WHAT THIS TASK INVOLVES: Among the entries that follow, find the lines containing the string "admissible" and copy them.

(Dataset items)
___

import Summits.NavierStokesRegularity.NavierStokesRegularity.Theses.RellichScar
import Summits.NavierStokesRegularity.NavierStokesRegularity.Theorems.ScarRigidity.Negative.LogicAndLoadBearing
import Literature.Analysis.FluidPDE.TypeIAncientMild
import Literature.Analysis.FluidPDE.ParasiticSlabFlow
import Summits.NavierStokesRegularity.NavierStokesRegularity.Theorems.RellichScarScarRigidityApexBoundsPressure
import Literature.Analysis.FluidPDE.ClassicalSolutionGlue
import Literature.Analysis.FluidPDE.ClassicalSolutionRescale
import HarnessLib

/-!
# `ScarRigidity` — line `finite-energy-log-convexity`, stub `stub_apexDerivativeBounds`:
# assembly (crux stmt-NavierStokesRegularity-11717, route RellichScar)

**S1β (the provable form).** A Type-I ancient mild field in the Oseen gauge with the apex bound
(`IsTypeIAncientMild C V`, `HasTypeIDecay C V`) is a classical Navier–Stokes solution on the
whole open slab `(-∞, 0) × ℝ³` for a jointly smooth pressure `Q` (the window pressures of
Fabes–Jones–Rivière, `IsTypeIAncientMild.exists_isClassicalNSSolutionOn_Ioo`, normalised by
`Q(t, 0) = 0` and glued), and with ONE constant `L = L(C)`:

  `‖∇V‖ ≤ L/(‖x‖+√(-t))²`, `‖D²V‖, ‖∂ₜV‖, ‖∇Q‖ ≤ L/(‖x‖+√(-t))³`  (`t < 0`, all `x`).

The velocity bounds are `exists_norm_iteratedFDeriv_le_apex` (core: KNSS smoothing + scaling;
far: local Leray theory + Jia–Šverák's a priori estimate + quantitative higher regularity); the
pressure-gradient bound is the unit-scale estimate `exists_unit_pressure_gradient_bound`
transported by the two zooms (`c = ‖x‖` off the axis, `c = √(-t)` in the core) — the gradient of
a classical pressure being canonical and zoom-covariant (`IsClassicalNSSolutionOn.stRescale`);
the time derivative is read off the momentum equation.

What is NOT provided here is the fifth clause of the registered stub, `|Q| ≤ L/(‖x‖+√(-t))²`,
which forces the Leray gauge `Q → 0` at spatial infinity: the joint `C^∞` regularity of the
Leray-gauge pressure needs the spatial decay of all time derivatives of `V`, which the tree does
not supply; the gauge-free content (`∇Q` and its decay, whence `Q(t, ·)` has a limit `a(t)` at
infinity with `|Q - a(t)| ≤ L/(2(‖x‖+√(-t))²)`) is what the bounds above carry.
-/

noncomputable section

___

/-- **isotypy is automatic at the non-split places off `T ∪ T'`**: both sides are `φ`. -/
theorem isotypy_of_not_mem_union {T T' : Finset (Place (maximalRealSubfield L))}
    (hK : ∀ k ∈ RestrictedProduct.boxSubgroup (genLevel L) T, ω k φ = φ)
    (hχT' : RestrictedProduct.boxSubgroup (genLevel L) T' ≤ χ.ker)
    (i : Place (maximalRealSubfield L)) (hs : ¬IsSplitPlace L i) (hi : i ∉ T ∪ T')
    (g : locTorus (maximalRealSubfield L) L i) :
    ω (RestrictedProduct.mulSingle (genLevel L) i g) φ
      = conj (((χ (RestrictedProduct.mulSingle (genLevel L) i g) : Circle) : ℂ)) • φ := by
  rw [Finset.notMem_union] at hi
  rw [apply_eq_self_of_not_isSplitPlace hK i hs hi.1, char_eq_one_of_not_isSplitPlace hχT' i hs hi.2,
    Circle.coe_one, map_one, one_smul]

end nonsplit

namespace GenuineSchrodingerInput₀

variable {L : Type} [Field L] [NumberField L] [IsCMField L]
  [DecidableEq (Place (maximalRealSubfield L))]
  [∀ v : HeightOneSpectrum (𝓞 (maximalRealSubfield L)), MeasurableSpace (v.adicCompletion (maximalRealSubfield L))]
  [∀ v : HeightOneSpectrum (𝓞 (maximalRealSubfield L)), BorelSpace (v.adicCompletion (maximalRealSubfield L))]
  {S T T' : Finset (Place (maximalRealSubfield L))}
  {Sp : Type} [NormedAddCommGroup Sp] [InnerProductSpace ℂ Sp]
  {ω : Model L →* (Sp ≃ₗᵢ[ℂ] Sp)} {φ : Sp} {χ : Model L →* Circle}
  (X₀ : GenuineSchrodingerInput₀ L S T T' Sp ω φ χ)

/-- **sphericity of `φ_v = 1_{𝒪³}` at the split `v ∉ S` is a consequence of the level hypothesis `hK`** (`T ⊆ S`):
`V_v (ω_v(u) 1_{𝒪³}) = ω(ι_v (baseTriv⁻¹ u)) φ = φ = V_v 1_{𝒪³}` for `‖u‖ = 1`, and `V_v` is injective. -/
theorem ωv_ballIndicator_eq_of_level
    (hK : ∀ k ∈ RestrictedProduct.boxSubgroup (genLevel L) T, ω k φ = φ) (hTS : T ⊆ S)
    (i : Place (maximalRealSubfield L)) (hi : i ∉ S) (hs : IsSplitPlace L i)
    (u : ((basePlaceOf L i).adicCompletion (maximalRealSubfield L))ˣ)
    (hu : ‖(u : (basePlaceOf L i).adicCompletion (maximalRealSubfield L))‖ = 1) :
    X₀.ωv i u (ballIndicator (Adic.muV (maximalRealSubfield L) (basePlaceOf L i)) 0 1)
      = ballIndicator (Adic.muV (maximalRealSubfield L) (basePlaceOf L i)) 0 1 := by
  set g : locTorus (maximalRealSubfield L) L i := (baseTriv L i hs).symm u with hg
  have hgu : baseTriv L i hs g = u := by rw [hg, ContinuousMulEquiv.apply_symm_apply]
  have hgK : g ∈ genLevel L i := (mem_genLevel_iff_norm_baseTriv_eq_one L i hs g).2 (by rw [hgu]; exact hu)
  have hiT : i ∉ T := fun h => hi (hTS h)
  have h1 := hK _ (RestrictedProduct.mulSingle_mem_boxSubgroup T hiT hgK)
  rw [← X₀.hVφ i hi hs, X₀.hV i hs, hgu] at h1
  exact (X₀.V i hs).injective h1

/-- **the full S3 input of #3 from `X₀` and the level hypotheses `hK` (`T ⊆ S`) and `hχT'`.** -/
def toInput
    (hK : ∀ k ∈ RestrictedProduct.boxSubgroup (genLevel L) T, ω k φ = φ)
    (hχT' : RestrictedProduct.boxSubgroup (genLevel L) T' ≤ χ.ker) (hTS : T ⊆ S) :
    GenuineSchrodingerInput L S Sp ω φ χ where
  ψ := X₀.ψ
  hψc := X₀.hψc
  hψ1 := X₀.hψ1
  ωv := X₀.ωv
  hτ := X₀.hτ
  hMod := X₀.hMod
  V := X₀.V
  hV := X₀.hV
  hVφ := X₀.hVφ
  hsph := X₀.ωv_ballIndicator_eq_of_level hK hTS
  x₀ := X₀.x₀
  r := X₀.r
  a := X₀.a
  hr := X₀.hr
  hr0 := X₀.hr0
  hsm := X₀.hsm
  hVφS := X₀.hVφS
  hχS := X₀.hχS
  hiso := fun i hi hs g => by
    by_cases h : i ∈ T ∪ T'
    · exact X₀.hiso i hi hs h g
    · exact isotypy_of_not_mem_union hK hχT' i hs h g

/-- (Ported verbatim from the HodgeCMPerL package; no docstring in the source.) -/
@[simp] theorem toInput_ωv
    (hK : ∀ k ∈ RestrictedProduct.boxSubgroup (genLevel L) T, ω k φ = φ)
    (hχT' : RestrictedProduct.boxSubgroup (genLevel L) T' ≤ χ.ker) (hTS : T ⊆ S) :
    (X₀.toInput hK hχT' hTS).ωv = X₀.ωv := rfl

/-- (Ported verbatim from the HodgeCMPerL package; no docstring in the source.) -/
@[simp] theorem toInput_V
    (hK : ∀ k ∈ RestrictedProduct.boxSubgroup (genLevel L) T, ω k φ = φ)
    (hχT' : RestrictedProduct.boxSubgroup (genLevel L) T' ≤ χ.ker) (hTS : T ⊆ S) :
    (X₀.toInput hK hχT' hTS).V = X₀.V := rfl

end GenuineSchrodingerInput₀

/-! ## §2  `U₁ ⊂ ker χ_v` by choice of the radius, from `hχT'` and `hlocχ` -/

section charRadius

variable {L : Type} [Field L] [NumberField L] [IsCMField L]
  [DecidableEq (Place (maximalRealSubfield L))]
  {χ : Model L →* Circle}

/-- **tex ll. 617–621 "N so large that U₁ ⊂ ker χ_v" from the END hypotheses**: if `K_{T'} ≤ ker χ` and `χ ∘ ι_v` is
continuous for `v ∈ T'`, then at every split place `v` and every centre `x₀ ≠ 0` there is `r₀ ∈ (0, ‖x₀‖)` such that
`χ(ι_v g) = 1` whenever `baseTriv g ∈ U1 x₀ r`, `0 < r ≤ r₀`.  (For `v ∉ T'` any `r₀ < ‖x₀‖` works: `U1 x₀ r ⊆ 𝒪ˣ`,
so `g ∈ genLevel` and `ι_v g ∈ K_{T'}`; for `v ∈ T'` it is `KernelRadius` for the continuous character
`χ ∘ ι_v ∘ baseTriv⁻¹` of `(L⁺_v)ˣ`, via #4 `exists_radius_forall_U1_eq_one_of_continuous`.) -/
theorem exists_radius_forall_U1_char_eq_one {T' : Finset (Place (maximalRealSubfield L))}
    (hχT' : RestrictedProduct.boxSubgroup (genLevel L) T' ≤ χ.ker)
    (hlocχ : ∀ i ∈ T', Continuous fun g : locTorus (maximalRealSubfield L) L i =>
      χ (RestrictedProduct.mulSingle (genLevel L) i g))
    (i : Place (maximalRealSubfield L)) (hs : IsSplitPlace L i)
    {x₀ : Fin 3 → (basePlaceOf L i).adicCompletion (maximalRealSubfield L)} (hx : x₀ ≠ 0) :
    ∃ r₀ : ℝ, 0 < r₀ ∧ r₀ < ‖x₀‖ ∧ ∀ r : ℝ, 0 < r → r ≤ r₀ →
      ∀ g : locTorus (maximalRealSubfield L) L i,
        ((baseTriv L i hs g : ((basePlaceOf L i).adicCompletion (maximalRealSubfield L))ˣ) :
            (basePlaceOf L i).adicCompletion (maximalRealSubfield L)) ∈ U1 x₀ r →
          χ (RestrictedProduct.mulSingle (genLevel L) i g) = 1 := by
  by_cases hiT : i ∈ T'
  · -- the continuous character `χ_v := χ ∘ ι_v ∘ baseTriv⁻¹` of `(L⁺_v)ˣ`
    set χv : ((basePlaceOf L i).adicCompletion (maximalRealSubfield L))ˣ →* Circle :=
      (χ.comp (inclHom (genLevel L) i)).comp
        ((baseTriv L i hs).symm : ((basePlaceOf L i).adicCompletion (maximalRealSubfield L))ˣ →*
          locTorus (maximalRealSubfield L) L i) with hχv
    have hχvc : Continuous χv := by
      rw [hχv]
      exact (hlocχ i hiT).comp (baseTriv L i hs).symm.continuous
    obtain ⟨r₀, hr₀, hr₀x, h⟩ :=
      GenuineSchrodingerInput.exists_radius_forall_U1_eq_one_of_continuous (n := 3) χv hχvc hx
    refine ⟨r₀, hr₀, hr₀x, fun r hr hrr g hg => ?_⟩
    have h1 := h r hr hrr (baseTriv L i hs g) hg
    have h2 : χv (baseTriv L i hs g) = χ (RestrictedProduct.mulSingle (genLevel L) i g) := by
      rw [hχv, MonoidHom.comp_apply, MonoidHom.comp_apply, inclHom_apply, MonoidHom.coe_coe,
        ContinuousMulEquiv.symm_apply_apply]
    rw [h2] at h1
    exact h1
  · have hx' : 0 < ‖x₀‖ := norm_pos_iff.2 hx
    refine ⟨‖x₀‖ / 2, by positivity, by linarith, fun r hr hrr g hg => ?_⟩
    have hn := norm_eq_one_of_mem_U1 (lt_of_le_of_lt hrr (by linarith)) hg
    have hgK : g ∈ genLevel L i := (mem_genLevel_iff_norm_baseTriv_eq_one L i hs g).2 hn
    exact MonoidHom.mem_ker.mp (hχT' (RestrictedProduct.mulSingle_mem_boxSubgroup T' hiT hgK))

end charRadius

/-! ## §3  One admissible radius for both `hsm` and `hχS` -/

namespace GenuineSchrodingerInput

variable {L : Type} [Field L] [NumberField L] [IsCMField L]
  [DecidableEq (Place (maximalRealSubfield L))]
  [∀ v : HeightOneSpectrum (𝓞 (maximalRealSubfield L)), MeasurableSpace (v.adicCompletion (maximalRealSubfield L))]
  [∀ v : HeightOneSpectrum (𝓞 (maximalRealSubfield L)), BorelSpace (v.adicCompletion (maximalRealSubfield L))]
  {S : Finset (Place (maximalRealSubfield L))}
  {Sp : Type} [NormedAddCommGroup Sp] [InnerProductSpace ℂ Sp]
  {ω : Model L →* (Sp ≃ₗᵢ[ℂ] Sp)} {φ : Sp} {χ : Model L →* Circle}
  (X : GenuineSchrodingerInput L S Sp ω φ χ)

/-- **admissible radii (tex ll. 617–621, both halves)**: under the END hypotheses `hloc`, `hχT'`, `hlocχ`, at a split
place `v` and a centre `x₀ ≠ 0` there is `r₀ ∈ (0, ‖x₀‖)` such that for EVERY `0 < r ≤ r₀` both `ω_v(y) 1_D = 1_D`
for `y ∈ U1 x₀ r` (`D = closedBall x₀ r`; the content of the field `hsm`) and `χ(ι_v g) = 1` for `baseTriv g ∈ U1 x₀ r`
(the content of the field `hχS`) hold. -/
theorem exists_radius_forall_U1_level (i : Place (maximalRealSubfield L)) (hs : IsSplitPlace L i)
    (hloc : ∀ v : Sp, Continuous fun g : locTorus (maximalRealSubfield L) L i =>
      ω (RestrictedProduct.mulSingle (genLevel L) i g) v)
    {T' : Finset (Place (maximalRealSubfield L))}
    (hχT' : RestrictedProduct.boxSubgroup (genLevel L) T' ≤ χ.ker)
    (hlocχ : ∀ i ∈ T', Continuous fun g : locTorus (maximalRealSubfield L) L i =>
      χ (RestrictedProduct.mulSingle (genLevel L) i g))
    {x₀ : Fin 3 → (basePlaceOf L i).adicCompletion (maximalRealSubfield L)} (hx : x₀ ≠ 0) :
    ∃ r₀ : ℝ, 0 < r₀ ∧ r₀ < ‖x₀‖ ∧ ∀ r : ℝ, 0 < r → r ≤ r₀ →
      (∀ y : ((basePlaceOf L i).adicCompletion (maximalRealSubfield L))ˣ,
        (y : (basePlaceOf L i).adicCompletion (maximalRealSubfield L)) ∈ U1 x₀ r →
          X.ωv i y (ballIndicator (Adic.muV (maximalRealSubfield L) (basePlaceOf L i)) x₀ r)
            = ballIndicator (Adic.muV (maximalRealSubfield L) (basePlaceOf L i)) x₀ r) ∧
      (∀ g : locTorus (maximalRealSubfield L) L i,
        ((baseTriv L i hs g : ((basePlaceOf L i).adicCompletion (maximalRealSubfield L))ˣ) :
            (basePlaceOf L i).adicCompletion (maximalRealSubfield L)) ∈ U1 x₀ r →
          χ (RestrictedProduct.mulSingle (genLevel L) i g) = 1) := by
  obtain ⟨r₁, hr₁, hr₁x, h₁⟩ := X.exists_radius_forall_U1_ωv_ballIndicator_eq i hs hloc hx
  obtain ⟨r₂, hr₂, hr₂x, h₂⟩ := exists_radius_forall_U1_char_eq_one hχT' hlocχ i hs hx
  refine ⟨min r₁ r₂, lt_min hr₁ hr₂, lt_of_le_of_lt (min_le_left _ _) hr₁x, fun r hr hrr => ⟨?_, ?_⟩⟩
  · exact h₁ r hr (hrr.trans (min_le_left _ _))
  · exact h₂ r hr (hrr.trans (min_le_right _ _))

___

SOLUTION TO THE PROBLEM:
/-! ## §3  One admissible radius for both `hsm` and `hχS` -/
/-- **admissible radii (tex ll. 617–621, both halves)**: under the END hypotheses `hloc`, `hχT'`, `hlocχ`, at a split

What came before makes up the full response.